NEW YORK — When COVID-19 spread across New York, Paul Stroud took it upon himself to make sure some of the most vulnerable members of the ADAPT Community Network he serves still get the assistance they needed.
Stroud is the assistant director of Program Services for ADAPT. He’s been a staff member since 2007 and said the people he serves at ADAPT are like family.
Stroud is responsible for building community connections and opportunities for people supported by ADAPT, like organizing volunteer efforts. But the coronavirus pandemic and social distancing rules forced ADAPT to temporarily suspend many of their programs.
“Being that our program was suspended,” explained Stroud, “looking within myself, the essential needs that I would need for my family, and understanding…our supporters don’t have the ability to get out and get those essential needs.”
So Stroud volunteered to deliver supplies from local food pantries to individuals ADAPT supports.
“Whatever little bit I can do to…help, that’s what I do,” he said.
“Paul’s being modest,” said Dahilan Porter, the senior vice president of Program Services at ADAPT, and Stroud’s supervisor.
“That’s who he is. He doesn’t want the fame or glory, he just wants to make sure he does the right thing,” he said.
Porter said Stroud has focused his efforts on ADAPT community members who live alone and families struggling with loved ones who are home-bound.
“That’s the groups that really are the biggest challenge and biggest concern for us because we don’t have an eye on them,” explained Porter. “We’ve been doing a lot of knocking on doors, and Paul’s that person, or one of the people, that’s really gone above and beyond, especially with our community folks, just making sure they’re safe and have all the essentials that they need.”

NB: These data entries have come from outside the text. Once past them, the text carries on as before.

import Summits.CriticalPhenomena.CardyFormulaZ2.Theorems.CardySusyWardWeakHolomorphyComposition
import Summits.CriticalPhenomena.CardyFormulaZ2.Theorems.CardySusyWardWeakHolomorphyKirchhoffIdentity

/-!
# STRATEGY-CENSUS companion (crux `CardySusyWard.WeakHolomorphy`, stmt-CriticalPhenomena-11292)

Typed signatures for the census sections `## Decomposition` (D1) and `## Strengthen` (S2), with the
D1 glue PROVED: `OnceEnvelopeL1 → OnceRelativeChirality → OnceChiralityLawL1`, where
`OnceChiralityLawL1` is verbatim the registered stub `stub_onceChiralityLawL1` of the dead line
`Sketch` (lead c1, skeleton v5), from which the crux follows by the landed bypass.  Nothing here is a
line: the census explains why this split wastes the crux's slack (the envelope is sharp-tight).
-/

noncomputable section

namespace Summit.CriticalPhenomena.CardyFormulaZ2.Cruxes.WeakHolomorphy.Census

open scoped BigOperators Topology
open Filter Set MeasureTheory Complex
open _root_.Literature.Probability.LatticeModels
open _root_.Literature.Probability.RandomPlanarGeometry (DobrushinDomain)
open _root_.Literature.Barriers.CriticalPhenomena (medialVertexOf)
open Summit.CriticalPhenomena.CardyFormulaZ2.Theorems.ParafermionPrecompact.Negative (IsFamily)

/-- Shorthand: the once-visit chiral sum `Z_t(p)` at spin `σ`. [folklore] -/
def Z (Λ : ℝ → DiscreteDobrushin) (σ δ : ℝ) (p : Site 2 × Fin 2) (t : Bool) : ℂ :=
  onceChiralObs (Λ δ) δ σ (medialVertexOf p) t

/-- The registered stub `stub_onceChiralityLawL1` of line `Sketch` (verbatim): the `L¹` once-visit
chirality law. [folklore] -/
def OnceChiralityLawL1 : Prop :=
  ∀ (D : DobrushinDomain) (Λ : ℝ → DiscreteDobrushin), IsFamily D Λ → ∀ (K : Set ℂ), IsCompact K →
    K ⊆ D.carrier → ∀ ε > (0:ℝ), ∀ᶠ δ in 𝓝[>] (0:ℝ), ∀ S : Finset (Site 2 × Fin 2),
      (∀ p ∈ S, medialPoint δ (medialVertexOf p) ∈ K) →
        ∑ p ∈ S, ‖onceKappa true * onceChiralObs (Λ δ) δ (1 / 3) (medialVertexOf p) true +
            onceKappa false * onceChiralObs (Λ δ) δ (1 / 3) (medialVertexOf p) false‖ ≤
          ε * δ ^ (-(5:ℝ) / 3)

/-- D1, piece 1 — the `L¹` once-visit ENVELOPE at the sharp scale `δ^{-5/3}` (two-arm mass `δ^{1/4}`
times the `δ^{1/12}` winding cancellation, summed over `δ^{-2}` vertices; zero slack). [folklore] -/
def OnceEnvelopeL1 : Prop :=
  ∀ (D : DobrushinDomain) (Λ : ℝ → DiscreteDobrushin), IsFamily D Λ → ∀ (K : Set ℂ), IsCompact K →
    K ⊆ D.carrier → ∃ C : ℝ, ∀ᶠ δ in 𝓝[>] (0:ℝ), ∀ S : Finset (Site 2 × Fin 2),
      (∀ p ∈ S, medialPoint δ (medialVertexOf p) ∈ K) →
        ∑ p ∈ S, (‖Z Λ (1 / 3) δ p true‖ + ‖Z Λ (1 / 3) δ p false‖) ≤ C * δ ^ (-(5:ℝ) / 3)

/-- D1, piece 2 — the RELATIVE once-visit chirality law `Z_L = e^{iπ/6} Z_R (1 + o(1))`, pointwise and
scale-free (the "30° datum"). [folklore] -/
def OnceRelativeChirality : Prop :=
  ∀ (D : DobrushinDomain) (Λ : ℝ → DiscreteDobrushin), IsFamily D Λ → ∀ (K : Set ℂ), IsCompact K →
    K ⊆ D.carrier → ∀ ε > (0:ℝ), ∀ᶠ δ in 𝓝[>] (0:ℝ), ∀ p : Site 2 × Fin 2,
      medialPoint δ (medialVertexOf p) ∈ K →
        ‖Z Λ (1 / 3) δ p true - Complex.exp ((Real.pi / 6 : ℝ) * Complex.I) * Z Λ (1 / 3) δ p false‖ ≤
          ε * (‖Z Λ (1 / 3) δ p true‖ + ‖Z Λ (1 / 3) δ p false‖)

/-- S2 — the SPIN FAMILY of relative chirality laws (`s = 1/3` is D1 piece 2; `s = 0` is the turn
symmetry `P(once,L) ≈ P(once,R)` of the positive kernel): `Z^{(s)}_L = e^{isπ/2} Z^{(s)}_R (1+o(1))`.
[folklore] -/
def OnceRelativeChiralityAtSpin (s : ℝ) : Prop :=
  ∀ (D : DobrushinDomain) (Λ : ℝ → DiscreteDobrushin), IsFamily D Λ → ∀ (K : Set ℂ), IsCompact K →
    K ⊆ D.carrier → ∀ ε > (0:ℝ), ∀ᶠ δ in 𝓝[>] (0:ℝ), ∀ p : Site 2 × Fin 2,
      medialPoint δ (medialVertexOf p) ∈ K →
        ‖Z Λ s δ p true - Complex.exp ((s * Real.pi / 2 : ℝ) * Complex.I) * Z Λ s δ p false‖ ≤
          ε * (‖Z Λ s δ p true‖ + ‖Z Λ s δ p false‖)

/-- `s = 1/3` of the spin family is D1 piece 2. [folklore] -/
theorem onceRelativeChiralityAtSpin_third :
    OnceRelativeChiralityAtSpin (1 / 3) ↔ OnceRelativeChirality := by
  have h : ((1 / 3 : ℝ) * Real.pi / 2 : ℝ) = (Real.pi / 6 : ℝ) := by ring
  unfold OnceRelativeChiralityAtSpin OnceRelativeChirality
  simp only [h]

/-- The algebra of the two Kirchhoff constants: `κ_R = −κ_L · e^{iπ/6}` (no special value of the
phase is used beyond `e^{iπ/6} e^{-iπ/6} = 1`). [folklore] -/
theorem onceKappa_false_eq :
    onceKappa false = -onceKappa true * Complex.exp ((Real.pi / 6 : ℝ) * Complex.I) := by
  unfold onceKappa
  simp only [Bool.false_eq_true, ↓reduceIte, ite_true]
  set u := Complex.exp ((Real.pi / 6 : ℝ) * Complex.I) with hu
  set v := Complex.exp (-(Real.pi / 6 : ℝ) * Complex.I) with hv
  have huv : u * v = 1 := by
    rw [hu, hv, ← Complex.exp_add]
    have : ((Real.pi / 6 : ℝ) : ℂ) * Complex.I + -((Real.pi / 6 : ℝ) : ℂ) * Complex.I = 0 := by ring
    rw [this, Complex.exp_zero]
  linear_combination (v - 2) * huv

/-- **D1 glue (proved).** Envelope × relative law ⇒ the registered `L¹` law. [folklore] -/
theorem onceChiralityLawL1_of (hEnv : OnceEnvelopeL1) (hRel : OnceRelativeChirality) :
    OnceChiralityLawL1 := by
  intro D Λ hΛ K hK hKD ε hε
  obtain ⟨C, hC⟩ := hEnv D Λ hΛ K hK hKD
  set kL : ℝ := ‖onceKappa true‖ with hkL
  have hkL0 : 0 ≤ kL := norm_nonneg _
  set C' : ℝ := max C 1 with hC'
  have hC'pos : 0 < C' := lt_of_lt_of_le one_pos (le_max_right _ _)
  set ε₀ : ℝ := ε / (kL * C' + 1) with hε₀
  have hden : 0 < kL * C' + 1 := by positivity
  have hε₀pos : 0 < ε₀ := div_pos hε hden
  have hR := hRel D Λ hΛ K hK hKD ε₀ hε₀pos
  have hδpos : ∀ᶠ δ in 𝓝[>] (0:ℝ), 0 < δ := eventually_mem_nhdsWithin
  filter_upwards [hC, hR, hδpos] with δ hCδ hRδ hδ S hS
  have hrpow : 0 < δ ^ (-(5:ℝ) / 3) := Real.rpow_pos_of_pos hδ _
  -- pointwise: ‖κ_L Z_L + κ_R Z_R‖ = ‖κ_L‖ ‖Z_L − e^{iπ/6} Z_R‖ ≤ ‖κ_L‖ ε₀ (‖Z_L‖ + ‖Z_R‖)
  have hpt : ∀ p ∈ S,
      ‖onceKappa true * onceChiralObs (Λ δ) δ (1 / 3) (medialVertexOf p) true +
          onceKappa false * onceChiralObs (Λ δ) δ (1 / 3) (medialVertexOf p) false‖ ≤
        kL * (ε₀ * (‖Z Λ (1 / 3) δ p true‖ + ‖Z Λ (1 / 3) δ p false‖)) := by
    intro p hp
    have hfac : onceKappa true * onceChiralObs (Λ δ) δ (1 / 3) (medialVertexOf p) true +
          onceKappa false * onceChiralObs (Λ δ) δ (1 / 3) (medialVertexOf p) false =
        onceKappa true * (Z Λ (1 / 3) δ p true -
          Complex.exp ((Real.pi / 6 : ℝ) * Complex.I) * Z Λ (1 / 3) δ p false) := by
      rw [onceKappa_false_eq]; unfold Z; ring
    rw [hfac, norm_mul]
    exact mul_le_mul_of_nonneg_left (hRδ p (hS p hp)) hkL0
  calc ∑ p ∈ S, ‖onceKappa true * onceChiralObs (Λ δ) δ (1 / 3) (medialVertexOf p) true +
            onceKappa false * onceChiralObs (Λ δ) δ (1 / 3) (medialVertexOf p) false‖
      ≤ ∑ p ∈ S, kL * (ε₀ * (‖Z Λ (1 / 3) δ p true‖ + ‖Z Λ (1 / 3) δ p false‖)) :=
        Finset.sum_le_sum hpt
    _ = kL * ε₀ * ∑ p ∈ S, (‖Z Λ (1 / 3) δ p true‖ + ‖Z Λ (1 / 3) δ p false‖) := by
        rw [Finset.mul_sum]; refine Finset.sum_congr rfl fun p _ => by ring
    _ ≤ kL * ε₀ * (C' * δ ^ (-(5:ℝ) / 3)) := by
        apply mul_le_mul_of_nonneg_left _ (by positivity)
        exact (hCδ S hS).trans (mul_le_mul_of_nonneg_right (le_max_left _ _) hrpow.le)
    _ = (kL * C' / (kL * C' + 1)) * ε * δ ^ (-(5:ℝ) / 3) := by rw [hε₀]; ring
    _ ≤ 1 * ε * δ ^ (-(5:ℝ) / 3) := by
        apply mul_le_mul_of_nonneg_right _ hrpow.le
        apply mul_le_mul_of_nonneg_right _ hε.le
        rw [div_le_one hden]; linarith
    _ = ε * δ ^ (-(5:ℝ) / 3) := by ring

end Summit.CriticalPhenomena.CardyFormulaZ2.Cruxes.WeakHolomorphy.Census

end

When asked if he gets nervous about going out across the city and being around people, Stroud said of course, because he’s also worried about the safety and health of his family, “but you know, I just follow the precautions and try to…be safe.”
With the duration of the lock-down unclear, Stroud said he plans to continue helping as long as he can, doing his part to help his ADAPT family during the coronavirus crisis.
“It’s just a little thing” said Stroud, “the medical professionals, the nurses, the doctors… those are the real heroes.”